2 Responses to "Antonio (Antonello) Pignatelli"

  • Avatar
    max
    22 Febbraio 2016 - 19:39 Reply

    Ciao Antonello.
    Pongo una domanda a te e a tutti gli altri candidati: un argomento
    che non e’ stato toccato da alcuno di voi ma per me fondamentale per le
    sorti della Fondazione.
    Sappiamo
    tutti quello che la Fondazione ha fatto negli ultimi anni, ma sono
    convinto che dopo gli anni spesi a mettere una dopo l’altra le varie
    toppe che hanno permesso
    al Taranto di sopravvivere si debba portare la Fondazione ad una sorta
    di livello 2.0. Io penso che non si debba solo rincorrere gli eventi,
    andando incontro o alla ricerca del salvatore della patria di turno,
    secondo me e’ arrivato il tempo che la Fondazione si faccia avanti anche
    come soggetto in futuro autonomo per la gestione diretta (non
    necessariamente il 100% del capitale) della squadra di calcio. Questo
    non vuol dire scalzare la societa attuale, assolutamente, ma porsi – ste by step –
    come soggetto potenzialmente autonomo, senza timore, con chiarezza
    anche in citta’. Nessun contrasto con la proprieta’ attuale, piena
    collaborazione per raggiungere insieme importanti obiettivi,
    ma senza timore nel caso in cui la proprieta stessa un giorno voglia
    lasciare o voglia operare come soggetto minoritario.
    Quindi le seguenti domande? Vorresti lanciare la
    Fondazione ad un livello 2.0? Se si, in che modo? Vedi nel futuro della
    Fondazione la gestione diretta della squadra di calcio? In che modo e
    con quali passi?

    PS: sinceramente troppa attenzione da parte di
    quasi tutti i candidati (ed in passato importanti capitali della
    Fondazione) al settore giovanile quando annualmente non siamo sicuri di
    iscrivere la prima squadra mi sembra un po’ fuori luogo.

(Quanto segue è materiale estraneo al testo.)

import Summits.Ventures.PackingBounds.ThreePointCert.K18d14AggG1
import Summits.Ventures.PackingBounds.ThreePointCert.K18d14AggG2
import Summits.Ventures.PackingBounds.ThreePointCert.K18d14AggG3
import Summits.Ventures.PackingBounds.ThreePointCert.K18d14AggP
import Summits.Ventures.PackingBounds.ThreePointCert.CheckKSP

/-!
# κ(18) ≤ 16572: kernel validation (Kronecker substitution) of Gram blocks/parts R1.anti.g2, R1.anti.g3 (19900 factor entries; part 6 of 9)

Framing: lottery ticket; floor = certified bounds/negative ranges. Venture `PackingBounds` (cell
`pub-packcert`), three-point SDP family, kissing column. Integer data / kernel checks of a feasible point of the
Bachoc–Vallentin semidefinite program (n = 18, s = 1/2, three-point matrix degree 14, two-point (Gegenbauer) part to
degree L = 28, Bachoc–Vallentin multiplier set = cell mode sym2; exact rational certificate `sdp-n18-d14-s1-2-sym2-a28-hyb8dd-j155371.json`
(sha256 8e608db7c7666024c0c4d4270e3d617a185c248cb5d52438aba34eaa6995dd26) of the sdp seat's hybrid pipeline, verified by the cell's two exact verifiers), converted by
`cert2lean_g9.py` (lp gen 9; S = 86) into the units of the kernel checker `ThreePointCert.Check` + `CheckSym2` with the
record degree field set to L = 28 (the checker's degree enters only the unit `W = 2^d·d!` and the side conditions, so a
(d, L) certificate is a `Cert3` of degree L); symmetry-adapted PARTS (S₃/S₂ isotypic bases of short polynomials) with coarse factor COLUMNS, validated by
Kronecker substitution `ThreePointCert.CheckKSP` (`sosCheckKSParts`: the claimed expansion and `Σ_parts Σ_k col_k²` compared at `(2^w, 2^{wD}, 2^{wD²})`); three-point part by `CheckFKS`;
split check of (ii') `ThreePointCert.CheckSym2Split`. Emitter `emitlean_ks3.py` (lp gen 10; expansions `4^k • Σ_parts pᵀ(L′L′ᵀ)p` lifted by `SoundNN.boxNonneg_smul`). Generated file: plain lists of integers / monomials.
-/

namespace Summit.Ventures.PackingBounds.ThreePointCert.K18d14

open Literature.Geometry.DiscreteGeometry Literature.Geometry.DiscreteGeometry.PolyCert PolyCert.SPoly

set_option maxRecDepth 100000 in
set_option maxHeartbeats 0 in
/-- Block `R1`, part `anti`, column group 2 (columns 53–125, 11899 factor entries): its expansion IS `Σ_(k in group) col_k²` — Kronecker-substitution check at `(2^211, 2^(211·27), …)`. -/
theorem vR1pantig2 : sosCheckKSParts 211 27 1 [K18d14.partR1antig2] K18d14.eR1pantig2 = true := by
  decide +kernel

set_option maxRecDepth 100000 in
set_option maxHeartbeats 0 in
/-- Block `R1`, part `anti`, column group 3 (columns 126–251, 8001 factor entries): its expansion IS `Σ_(k in group) col_k²` — Kronecker-substitution check at `(2^210, 2^(210·27), …)`. -/
theorem vR1pantig3 : sosCheckKSParts 210 27 1 [K18d14.partR1antig3] K18d14.eR1pantig3 = true := by
  decide +kernel

end Summit.Ventures.PackingBounds.ThreePointCert.K18d14
import Summits.HubbardSuperconductivity.HubbardSuperconductivity.Theorems.AnisotropyChordTransferFibre3FinX5Eval

/-!
# Route `AnisotropyChord` / H0 rotor rung: FIN per-`L` GM₃ (X5), `L = 28` — row-C cell facts (X5, point wedges), part `p60`

Kernel facts `xcCellAnyA0 28 (49/50) 100 la lb bn tb = true` (row C of cert cells 139, 140 of `L = 28` with `b = bn/100` and the `T⁺·D` brackets `tb` exported by the row-`N₁` facts `xn28_*`): the two Green point wedges `gWedgePt` are recomputed in the kernel, the profile / gradient tables are built from them by monotonicity (`…FinX5Eval`), and g5's row-C check is decided; assembled in `…FinX5GM3TwentyEight`.
Prover seat `hubbard-h0-rotor-p3` g8; helper for piece A = stmt-HubbardSuperconductivity-23918 of rung 19089 (`--supports`, helper class).
WHAT THIS IS NOT: nothing here proves superconductivity in the Hubbard model (rotor TARGET as worded stays FALSE, g15 verdict); kernel facts for the FIN certificate of ONE conditional reduction.  Tree imports only; zero data; standard axioms.
-/

set_option linter.dupNamespace false
set_option autoImplicit false

namespace Summit.HubbardSuperconductivity.HubbardSuperconductivity.Theorems.AnisotropyChord.Transfer.Fibre3

namespace FinXD

open FinXB FinCell Hole2

set_option maxHeartbeats 4000000 in
/-- row C of cell 139 of `L = 28` (`b = 142/100`). [folklore] -/
theorem xc28_139 : xcCellAnyA0 28 (49/50 : ℚ) 100 2108135036975532 2160838412899921 142 ((6385325933468600 : ℤ), (6575970823224515 : ℤ)) = true := by decide +kernel

set_option maxHeartbeats 4000000 in
/-- row C of cell 140 of `L = 28` (`b = 145/100`). [folklore] -/
theorem xc28_140 : xcCellAnyA0 28 (49/50 : ℚ) 100 2160838412899921 2214859373222419 145 ((6547506231141972 : ℤ), (6744707106517512 : ℤ)) = true := by decide +kernel

end FinXD

end Summit.HubbardSuperconductivity.HubbardSuperconductivity.Theorems.AnisotropyChord.Transfer.Fibre3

    Con affetto e simpatia.
    Massimo Spinelli

  • Avatar
    view publisher site
    7 Settembre 2016 - 09:15 Reply

    I simply want to tell you that I am just new to blogging and definitely savored you’re web site. Probably I’m likely to bookmark your website . You absolutely come with wonderful stories. Many thanks for sharing your blog.

Lascia un commento

Il tuo indirizzo email non sarà pubblicato. I campi obbligatori sono contrassegnati *

Questo sito usa Akismet per ridurre lo spam. Scopri come i tuoi dati vengono elaborati.